October 1, 2008
Turns out California is not quite the car-crazy, motoring Mecca it's made it out to be – at least compared to other states.
New census data offer an image-busting glimpse of Golden State commuting: A smaller percentage of workers drove alone last year than in almost any other state.
That's not saying much, however. Nationally, 76 percent of commuters drive alone each day to work.
California's 73 percent ranks it a surprisingly low 43rd among states on solo car commutes, tied with the famously eco-aware Oregon, according to the Census Bureau's American Community Survey.
Sacramento has more solo commuters, although still slightly fewer than the national average.
New data back what some experts have argued for years. Californians use their cars a lot, but are no more freewheeling than people in other states.

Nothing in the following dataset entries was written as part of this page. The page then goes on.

/-
Copyright: pub-hodgecm formalisation cell (harness21, 2026). New file (not vendored).
-/
import Summits.HodgeConjecture.HodgeCM.Geometry.Statements
import Summits.HodgeConjecture.HodgeCM.CM.Lemmas

/-!
# Stub tree, part 0: CM-type combinatorics (rfwf §1–2, PerL rem:tetra) — ALL PROVED (gen 2)

Elementary statements about CM types, faces and frames, proved in Mathlib as they stand (no model
hypothesis).  This file was part of the stub tree (4 placeholder stubs) until gen 2; it now carries no placeholder
and is kept in `HodgeCM/StubTree/` only so that the decl names `HodgeCM.StubTree.*` consumed by
`PerLProof`/`Reduction`/`Assembly` do not move.  PROVED companions elsewhere: `HodgeCM.CM.Lemmas` —
`sumTwo_corner` (rfwf L1.2), `pairSum_psi` (rem:tetra), `admissible_mem_psi`, `lemma33b_signs`.
Inputs from Mathlib: `NumberField.IsTotallyComplex.finrank` (a CM field of degree `2g` has exactly `g`
infinite places), `NumberField.InfinitePlace.mk_eq_iff` (the fibre of `mk` is `{φ, φ̄}`).
-/

noncomputable section

namespace HodgeCM

open Literature.AlgebraicGeometry.Motives (CMType)
open NumberField NumberField.ComplexEmbedding CMTypeOps

namespace StubTree

/-- The four period types of a face are pairwise distinct (uses `π ≠ π′`; transposition item (T2) of
rfwf §4.2).  Proof: the pair of indicators at `(p, p′)` is `(a,b), (1-a,1-b), (1-a,b), (a,1-b)` for
`Ψ₁ … Ψ₄`, pairwise distinct for `a, b ∈ {0,1}`. -/
theorem psi_injective (K : CMField) (f : Face K) : Function.Injective f.psi := by
  classical
  have hp : f.p ∈ placeSet f.p := by simp [placeSet]
  have hp' : f.p' ∈ placeSet f.p' := by simp [placeSet]
  have hpn : f.p ∉ placeSet f.p' := fun h => Face.not_mem_both f hp h
  have hp'n : f.p' ∉ placeSet f.p := fun h => Face.not_mem_both f h hp'
  have k1 : ind (flip f.p' (flip f.p f.Φ)) f.p = 1 - ind f.Φ f.p := by
    rw [ind_flip_of_not_mem hpn, ind_flip_of_mem hp]
  have k2 : ind (flip f.p' (flip f.p f.Φ)) f.p' = 1 - ind f.Φ f.p' := by
    rw [ind_flip_of_mem hp', ind_flip_of_not_mem hp'n]
  have k3 : ind (flip f.p f.Φ) f.p = 1 - ind f.Φ f.p := by rw [ind_flip_of_mem hp]
  have k4 : ind (flip f.p f.Φ) f.p' = ind f.Φ f.p' := by rw [ind_flip_of_not_mem hp'n]
  have k5 : ind (flip f.p' f.Φ) f.p = ind f.Φ f.p := by rw [ind_flip_of_not_mem hpn]
  have k6 : ind (flip f.p' f.Φ) f.p' = 1 - ind f.Φ f.p' := by rw [ind_flip_of_mem hp']
  have hc : ∀ i, (ind (f.psi i) f.p, ind (f.psi i) f.p') =
      (![(ind f.Φ f.p, ind f.Φ f.p'), (1 - ind f.Φ f.p, 1 - ind f.Φ f.p'),
         (1 - ind f.Φ f.p, ind f.Φ f.p'), (ind f.Φ f.p, 1 - ind f.Φ f.p')] : Fin 4 → ℤ × ℤ) i := by
    intro i
    fin_cases i <;> simp [Face.psi, k1, k2, k3, k4, k5, k6]
  intro i i' h
  have e := hc i
  rw [h, hc i'] at e
  clear h hc
  rcases ind_eq f.Φ f.p with ha | ha <;> rcases ind_eq f.Φ f.p' with hb | hb <;>
    · simp only [ha, hb] at e
      revert i i' e
      decide

/-- **rfwf Lemma 2.1** `lem:distinct`: for `[F:ℚ] ≥ 6` every face has an admissible embedding.
Proof: `F` is totally complex, so it has `[F:ℚ]/2 ≥ 3` infinite places; pick one different from `π, π′`
and the element of `Φ` above it. -/
theorem admissible_exists : Universe.AdmissibleExists := by
  intro F hF f
  classical
  have hcard : 3 ≤ Fintype.card (InfinitePlace F) := by
    have h1 := InfinitePlace.card_eq_nrRealPlaces_add_nrComplexPlaces (K := F)
    have h2 := IsTotallyComplex.finrank (K := F)
    have h3 := IsTotallyComplex.nrRealPlaces_eq_zero (K := F)
    omega
  obtain ⟨w, hw⟩ : ∃ w : InfinitePlace F, w ≠ InfinitePlace.mk f.p ∧ w ≠ InfinitePlace.mk f.p' := by
    by_contra h
    push Not at h
    have hsub : (Finset.univ : Finset (InfinitePlace F)) ⊆
        ({InfinitePlace.mk f.p, InfinitePlace.mk f.p'} : Finset _) := by
      intro w _
      by_cases h1 : w = InfinitePlace.mk f.p
      · simp [h1]
      · simp [h w h1]
    have h4 := Finset.card_le_card hsub
    rw [Finset.card_univ] at h4
    have h5 : ({InfinitePlace.mk f.p, InfinitePlace.mk f.p'} : Finset _).card ≤ 2 := Finset.card_le_two
    omega
  have hφ : InfinitePlace.mk w.embedding = w := InfinitePlace.mk_embedding w
  by_cases hm : w.embedding ∈ f.Φ.1
  · refine ⟨w.embedding, hm, ?_, ?_⟩
    · rw [hφ]; exact hw.1
    · rw [hφ]; exact hw.2
  · refine ⟨conjugate w.embedding, (conjugate_mem_iff_notMem _ _).mpr hm, ?_, ?_⟩
    · rw [InfinitePlace.mk_conjugate_eq, hφ]; exact hw.1
    · rw [InfinitePlace.mk_conjugate_eq, hφ]; exact hw.2

/-- **PerL rem:tetra for the sextic types**: the types `t¹,…,t⁴` of a frame satisfy the pair-sum identity
(`(+,+,+) + (+,−,−) = (+,−,+) + (+,+,−)` placewise).  Proof: the three places of the frame exhaust the
three infinite places of the sextic CM field, so every embedding is some `φⱼ` or `φ̄ⱼ`; at `φⱼ` the
identity is the sign table, at `φ̄ⱼ` its complement.  (`hK` is implied by `hφ` + CM and kept only for
the statement's provenance.) -/
theorem pairSum_of_isPerLTypes (K : CMField) (φ : Fin 3 → (K →+* ℂ)) (hφ : IsFrame φ)
    (hK : Module.finrank ℚ K = 6) (t : Fin 4 → CMType K) (ht : IsPerLTypes φ t) : PairSum t := by
  classical
  have hcard : Fintype.card (InfinitePlace K) = 3 := by
    have h1 := InfinitePlace.card_eq_nrRealPlaces_add_nrComplexPlaces (K := K)
    have h2 := IsTotallyComplex.finrank (K := K)
    have h3 := IsTotallyComplex.nrRealPlaces_eq_zero (K := K)
    omega
  have hinj : Function.Injective (fun j => InfinitePlace.mk (φ j)) := by
    intro j j' h
    by_contra hne
    exact hφ j j' hne h
  have hsurj : Function.Surjective (fun j => InfinitePlace.mk (φ j)) :=
    ((Fintype.bijective_iff_injective_and_card _).mpr ⟨hinj, by simp [hcard]⟩).2
  have hs : ∀ i j, ind (t i) (φ j) = if perlSign i j then 1 else 0 := by
    intro i j
    by_cases hm : φ j ∈ (t i).1
    · rw [ind_of_mem hm, if_pos ((ht i j).mp hm)]
    · rw [ind_of_not_mem hm, if_neg (fun h => hm ((ht i j).mpr h))]
  have hc : ∀ i j, ind (t i) (conjugate (φ j)) = 1 - ind (t i) (φ j) := by
    intro i j
    by_cases hm : φ j ∈ (t i).1
    · rw [ind_of_mem hm, ind_of_not_mem ((mem_iff_conjugate_notMem _ _).mp hm)]; norm_num
    · rw [ind_of_not_mem hm, ind_of_mem ((conjugate_mem_iff_notMem _ _).mpr hm)]; norm_num
  have hrow : ∀ j : Fin 3, (if perlSign 0 j then (1 : ℤ) else 0) + (if perlSign 1 j then 1 else 0)
      = (if perlSign 2 j then 1 else 0) + (if perlSign 3 j then 1 else 0) := by decide
  intro ψ
  obtain ⟨j, hj⟩ := hsurj (InfinitePlace.mk ψ)
  simp only at hj
  rw [InfinitePlace.mk_eq_iff] at hj
  rcases hj with hj | hj
  · subst hj
    rw [hs 0, hs 1, hs 2, hs 3]
    exact hrow j
  · subst hj
    rw [hc 0, hc 1, hc 2, hc 3, hs 0, hs 1, hs 2, hs 3]
    linarith [hrow j]

/-- The sextic types are pairwise distinct (the rows of the sign table are). -/
theorem injective_of_isPerLTypes (K : CMField) (φ : Fin 3 → (K →+* ℂ)) (_hφ : IsFrame φ)
    (t : Fin 4 → CMType K) (ht : IsPerLTypes φ t) : Function.Injective t := by
  intro i i' h
  have key : ∀ j, perlSign i j = perlSign i' j := by
    intro j
    have h1 := ht i j
    have h2 := ht i' j
    rw [h] at h1
    cases hij : perlSign i j <;> cases hij' : perlSign i' j <;> simp_all
  have hrows : ∀ a b : Fin 4, perlSign a = perlSign b → a = b := by decide
  exact hrows i i' (funext key)

end StubTree

end HodgeCM

end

"One more mention of California's love affair with the car and we're goners," lamented Charles Lave of the University of California Transportation Center more than a year ago. "If we wanted to fondle cars, we'd be somewhere in Alabama."
(Alabama is tied with Tennessee as the nation's true solo car commute capitals, census data show, followed by Indiana and Michigan.)
California also is gaining a reputation for its high-profile attempts to put the brakes on long commutes, gas consumption and vehicle emissions.
That includes Assembly Bill 32 in 2006, designed to reduce greenhouse gas emissions, including carbon dioxide from vehicles, blamed for global warming.
And, on Tuesday, Gov. Arnold Schwarzenegger signed Sacramento Sen. Darrell Steinberg's SB 375, which guides metropolitan areas to cut sprawl and reduce emissions by growing more densely in existing urban areas and near public transit lines.
The legislation was inspired by the Sacramento region's recent Blueprint to reduce car commutes with more urban-style housing and more transit.
"It's about ensuring that people don't have to spend more time in their cars," Steinberg said.
Californians also are cutting back on their own.
Pinched by high fuel prices and a slow economy, California drivers bought nearly 5percent less gas this June than in June 2007. It was the ninth consecutive month of reduced gas purchases.
Nationally, motorists are driving about 4 percent less this summer than last summer, national transportation officials said Tuesday, also part of a nine-month trend.
Despite gains, a review of census data show California, the Sacramento region and the rest of the nation are a long way from leaving their cars in the garage.
Californians now spend on average 27.3 minutes each morning on a commute. That includes transit riding and is among the longest in the country. Still, it's less than the 27.7-minute average commute in 2000.
In most cases, commuters' choices on how to get to work remain limited, transportation analysts say.
"We are not so exceptional," UC Berkeley transportation analyst Elizabeth Deakin said of California. "People are very rational and very practical. They choose based on travel time and travel cost."
In a congested urban area, like Los Angeles, the Bay Area or central Sacramento, people will choose transit if it works better than a car, she said.
But it's causing a dilemma away from Sacramento's core, where cities like Folsom, Roseville and Elk Grove are dense enough to have congestion, but not dense enough for buses to be popular.
Yolo County remains the region's least car-dependent commute area. There, commuters ride bikes and walk to work at rates far exceeding state averages.
Yet, since 2000, with growth on the edges of Davis and Woodland, Yolo County shows the biggest increase in the number of commuters driving solo.
Some, Deakin says, are heading to work in Sacramento, but plenty others are caught in the nowhere land of fringe developments that are just a little too far out of transit, biking and walking distances.
Conversely, in Placer County, historically a car-centric area, the percentage of people driving alone to work is dropping, and carpool and transit ridership is up.
But even in more urbanized portions of Sacramento – where transit is strongest – residents lament a lack of commute options.
"Getting out of my car is one of the reasons I choose to live close to the city core," said Kathleen Ave of Curtis Park. She has taken light rail and ridden her bike to work. But, with two school-age children and no neighborhood bus to school, "realities get in the way sometimes."